In this study, the mNGS technique was used to detect ascites pathogens to optimize the diagnosis of peritoneal infection in patients with decompensated cirrhosis. The main finding was that the percentage of positive mNGS results was significantly greater than that of culture results (73.4% vs. 28.4%, P < 0.001). mNGS improved the detection rate of ascites-related pathogens, including a wider spectrum of pathogens (bacteria, fungi, viruses), which may be related to the differences in the effectiveness of the two detection methods. Culture methods focus on the detection of pathogen function; only some bacteria and fungi are detected, and some pathogens are difficult to culture or cannot be cultured. However, mNGS detection focuses on the type of pathogenic microorganism, and the detection results cover a wide range [28]. In addition, traditional culture technology is easily affected by antibiotic use and contaminating bacteria [29]. Disinfection treatment before sample collection may also affect the results of ascites culture, but has no significant effect on the results of mNGS [30].

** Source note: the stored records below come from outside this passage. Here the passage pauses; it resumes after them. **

import Summits.ResolutionOfSingularities.ResolutionOfSingularities.Theorems.FrobeniusClosingSteerRegularOrderProduct
import Mathlib.FieldTheory.Perfect
import Mathlib.FieldTheory.Minpoly.Field
import Mathlib.RingTheory.UniqueFactorizationDomain.Multiplicity
import Mathlib.Algebra.Polynomial.Degree.Domain
import HarnessLib

/-!
# Crux `Steer` (stmt-ResolutionOfSingularities-16345), chain W4.1, E-ROW row 9 (R3) `EvenResidueLettersHeavyTwoN`, brick F2:
# a polynomial of degree `< e` with coefficients killed by a derivation `D`, evaluated at `θ` with `D θ` a unit, has ORDER `< e`
# in a regular local ring (`C(θ) ∉ 𝔫^e`) — over a PERFECT coefficient field

OURS (campaign `res-hironaka`, rung L ★L-G4, slot W4.1; seat res-L0-w41-stub-3 g8, res-L0-w41-plan-1 RULING 266 (e); route = res-L0-w41-idea-2
`g13/R3-PROOF-MAP.md` eab63904c0a3ca30 §3 «`m ≤ deg C`: `𝔫 ∩ κ[T] = (q)`, `q` irreducible and SEPARABLE (κ perfect), `ord q(T) = 1` by `∂`»; here `q` is the
minimal polynomial of the residue `θ̄` over `κ` and no chart is needed; replaces the role of no printed item; NOT a statement of the manuscript under review
[claim: Hironaka2017, status: under-review]; AI-produced, weaker than expert review). Theses-free, definition-free.

ARGUMENT. `κ' = S/𝔫` is a `κ`-algebra through `φ`; if the residue `θ̄` is transcendental over `κ`, `C(θ)` is a unit. Else `q = minpoly_κ θ̄` is irreducible,
hence separable (`κ` perfect): `a·q + b·q' = 1`. Write `C = q^m · C₁` with `q ∤ C₁` (`WfDvdMonoid.max_power_factor`); then `C₁(θ̄) ≠ 0` (minimality), so
`C₁(θ)` is a unit; `q(θ) ∈ 𝔫` and `q'(θ)` is a unit (Bezout read modulo `𝔫`), and `D (q(θ)) = q'(θ)·Dθ` is a unit, so `q(θ) ∉ 𝔫²` (a derivation maps
`𝔫²` into `𝔫`); by `RegularOrder.not_mem_pow_succ_mul`, `q(θ)^m · unit ∉ 𝔫^(m+1) ⊇ 𝔫^e` since `m ≤ m·deg q ≤ deg C < e`.

* `SeparableEvalOrder.derivation_eval₂` — chain rule `D (C(θ)) = C'(θ) · D θ` when `D` kills the coefficients;
* `SeparableEvalOrder.pow_mul_unit_not_mem_pow` — `q ∉ 𝔫², u` a unit ⟹ `q^m · u ∉ 𝔫^(m+1)` in a regular local ring;
* `SeparableEvalOrder.eval₂_not_mem_pow` — **the brick**. [cite: Matsumura1987, Thm. 17.10] [folklore]
-/

noncomputable section

set_option linter.dupNamespace false

open IsLocalRing Polynomial

namespace Summit.ResolutionOfSingularities.ResolutionOfSingularities.Theorems.SwitchingDichotomy.SeparableEvalOrder

/-- **Chain rule**: if a derivation `D` kills the image of `φ`, then `D (C(θ)) = C'(θ) · D θ` for every polynomial `C` over the source of `φ`. [folklore] -/
theorem derivation_eval₂ {κ S : Type} [CommRing κ] [CommRing S] (φ : κ →+* S) (D : Derivation ℤ S S) (hDφ : ∀ a, D (φ a) = 0) (θ : S)
    (C : Polynomial κ) : D (C.eval₂ φ θ) = (derivative C).eval₂ φ θ * D θ := by
  induction C using Polynomial.induction_on' with
  | add p q hp hq => rw [eval₂_add, map_add, hp, hq, derivative_add, eval₂_add, add_mul]
  | monomial n a =>
    rw [eval₂_monomial, derivative_monomial, eval₂_monomial, Derivation.leibniz, hDφ, smul_zero, add_zero, smul_eq_mul]
    cases n with
    | zero => simp
    | succ n =>
      rw [Derivation.leibniz_pow, Nat.add_sub_cancel, map_mul, map_natCast, smul_eq_mul]
      push_cast
      ring

/-- In a regular local ring, `q ∉ 𝔫²` and `u` a unit give `q^m · u ∉ 𝔫^(m+1)`. [cite: Matsumura1987, Thm. 17.10] [folklore] -/
theorem pow_mul_unit_not_mem_pow {S : Type} [CommRing S] [IsRegularLocalRing S] {q u : S} (hq : q ∉ maximalIdeal S ^ 2) (hu : IsUnit u)
    (m : ℕ) : q ^ m * u ∉ maximalIdeal S ^ (m + 1) := by
  have hu' : u ∉ maximalIdeal S ^ (0 + 1) := by
    rw [zero_add, pow_one]
    exact fun h => (IsLocalRing.mem_maximalIdeal u).mp h hu
  induction m with
  | zero => rw [pow_zero, one_mul]; exact hu'
  | succ m ih =>
    have h := RegularOrder.not_mem_pow_succ_mul (i := 1) (j := m) hq ih
    have heq : q ^ (m + 1) * u = q * (q ^ m * u) := by ring
    rw [heq, show m + 1 + 1 = 1 + m + 1 by ring]
    exact h

/-- **The brick.** `S` regular local, `φ : κ → S` from a PERFECT field, `D ∈ Der_ℤ(S)` killing `φ(κ)` with `D θ` a unit, `C ∈ κ[T]` non-zero of degree `< e`
⟹ `C(θ) ∉ 𝔫^e`. [cite: Matsumura1987, Thm. 17.10] [folklore] -/
theorem eval₂_not_mem_pow {κ S : Type} [Field κ] [PerfectField κ] [CommRing S] [IsRegularLocalRing S] (φ : κ →+* S) (D : Derivation ℤ S S)
    (hDφ : ∀ a, D (φ a) = 0) (θ : S) (hDθ : IsUnit (D θ)) (C : Polynomial κ) (hC : C ≠ 0) {e : ℕ} (hdeg : C.natDegree < e) :
    C.eval₂ φ θ ∉ maximalIdeal S ^ e := by
  classical
  -- the residue field as a `κ`-algebra, and the residue `θ̄`
  letI : Algebra κ (ResidueField S) := ((residue S).comp φ).toAlgebra
  have halg : ∀ P : Polynomial κ, residue S (P.eval₂ φ θ) = aeval (residue S θ) P := fun P => by
    rw [hom_eval₂, aeval_def]; rfl
  -- a unit is not in `𝔫^e` for `e ≥ 1`
  have hunit : ∀ {u : S}, IsUnit u → u ∉ maximalIdeal S ^ e := fun {u} hu hmem => by
    have h1 : u ∈ maximalIdeal S := Ideal.pow_le_self (by omega) hmem
    exact (IsLocalRing.mem_maximalIdeal u).mp h1 hu
  have hunit_of_res : ∀ {P : Polynomial κ}, aeval (residue S θ) P ≠ 0 → IsUnit (P.eval₂ φ θ) := fun {P} hP => by
    by_contra h
    exact hP (by rw [← halg, (residue_eq_zero_iff _).mpr ((IsLocalRing.mem_maximalIdeal _).mpr h)])
  by_cases hint : IsIntegral κ (residue S θ)
  · -- `q = minpoly`, separable; `C = q^m · C₁`, `q ∤ C₁`
    set q := minpoly κ (residue S θ) with hq
    have hqirr : Irreducible q := minpoly.irreducible hint
    obtain ⟨m, C₁, hC₁, hCq⟩ := WfDvdMonoid.max_power_factor hC hqirr
    -- `C₁(θ)` is a unit
    have hC₁0 : aeval (residue S θ) C₁ ≠ 0 := fun h0 => hC₁ (minpoly.dvd κ _ h0)
    have hC₁u : IsUnit (C₁.eval₂ φ θ) := hunit_of_res hC₁0
    -- `q(θ) ∉ 𝔫²`: `D (q(θ)) = q'(θ) · Dθ` is a unit since `q` is separable and `q(θ) ∈ 𝔫`
    have hsep : q.Separable := PerfectField.separable_of_irreducible hqirr
    obtain ⟨a, b, hab⟩ := hsep
    have hqθ : q.eval₂ φ θ ∈ maximalIdeal S := by
      rw [← residue_eq_zero_iff, halg, hq, minpoly.aeval]
    have hq'u : IsUnit ((derivative q).eval₂ φ θ) := by
      have h1 : (a * q + b * derivative q).eval₂ φ θ = 1 := by rw [hab, eval₂_one]
      rw [eval₂_add, eval₂_mul, eval₂_mul] at h1
      -- `b(θ) q'(θ) = 1 − a(θ) q(θ)` is a unit
      have h2 : IsUnit (b.eval₂ φ θ * (derivative q).eval₂ φ θ) := by
        by_contra hnu
        have hm : b.eval₂ φ θ * (derivative q).eval₂ φ θ ∈ maximalIdeal S := (IsLocalRing.mem_maximalIdeal _).mpr hnu
        have : (1 : S) ∈ maximalIdeal S := by
          rw [← h1]; exact Ideal.add_mem _ (Ideal.mul_mem_left _ _ hqθ) hm
        exact (IsLocalRing.mem_maximalIdeal _).mp this isUnit_one
      exact isUnit_of_mul_isUnit_right h2
    have hq2 : q.eval₂ φ θ ∉ maximalIdeal S ^ 2 := by
      intro h2
      have hD : D (q.eval₂ φ θ) ∈ maximalIdeal S ^ 1 := Derivation.apply_mem_pow_of_mem_pow_succ D (maximalIdeal S) 1 h2
      rw [pow_one, derivation_eval₂ φ D hDφ θ q] at hD
      exact (IsLocalRing.mem_maximalIdeal _).mp hD (hq'u.mul hDθ)
    -- `m ≤ deg C < e`
    have hm : m + 1 ≤ e := by
      have hC₁ne : C₁ ≠ 0 := by rintro rfl; exact hC (by rw [hCq, mul_zero])
      have hdegq : 1 ≤ q.natDegree := minpoly.natDegree_pos hint
      have h1 : (q ^ m).natDegree ≤ C.natDegree := natDegree_le_of_dvd ⟨C₁, hCq⟩ hC
      rw [natDegree_pow] at h1
      nlinarith
    -- conclude
    intro hmem
    have hmem' : q.eval₂ φ θ ^ m * C₁.eval₂ φ θ ∈ maximalIdeal S ^ (m + 1) := by
      have : C.eval₂ φ θ = q.eval₂ φ θ ^ m * C₁.eval₂ φ θ := by rw [hCq, eval₂_mul, eval₂_pow]
      rw [← this]
      exact Ideal.pow_le_pow_right hm hmem
    exact pow_mul_unit_not_mem_pow hq2 hC₁u m hmem'
  · -- transcendental residue: `C(θ̄) ≠ 0`, so `C(θ)` is a unit
    have hC0 : aeval (residue S θ) C ≠ 0 := fun h0 => hint (IsAlgebraic.isIntegral ⟨C, hC, h0⟩)
    exact hunit (hunit_of_res hC0)

end Summit.ResolutionOfSingularities.ResolutionOfSingularities.Theorems.SwitchingDichotomy.SeparableEvalOrder

end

Among the positive results of ascites mNGS, the proportion of polymicrobial infection was significantly greater than that of culture-positive results, which was consistent with the findings of a study on mNGS in the diagnosis of hematologic infection [31, 32]. The number of pathogens found on the positive ascites mNGS tests ranged from 1 to 6. The results of the positive ascites culture mostly showed a single pathogen. A possible explanation is that in the culture medium of ascites, the dominant bacteria mainly grew, and the dominant bacteria competed with other bacteria [33].

Studies have shown that the PMN count in ascites fluid is strongly influenced by various factors, especially in cirrhotic ascites patients receiving empirical antibiotic therapy. The diagnostic threshold of a PMN ≥ 250/mm3 cannot accurately indicate the presence or absence of spontaneous bacterial peritonitis [34]. Therefore, we divided 109 ascites samples into two groups, using 250/mm3 as the PMN cutoff value to calculate the percentage of bacteria-positive samples. The total percentage of patients with a PMN count ≥ 250/mm3 group was 87.5% (for the PMN < 250/mm3 group, it was 72.0%). The results showed that the percentage of positive pathogens was similar, and the application of mNGS technology significantly improved the percentage of positive pathogens, which was in agreement with a previous study [35].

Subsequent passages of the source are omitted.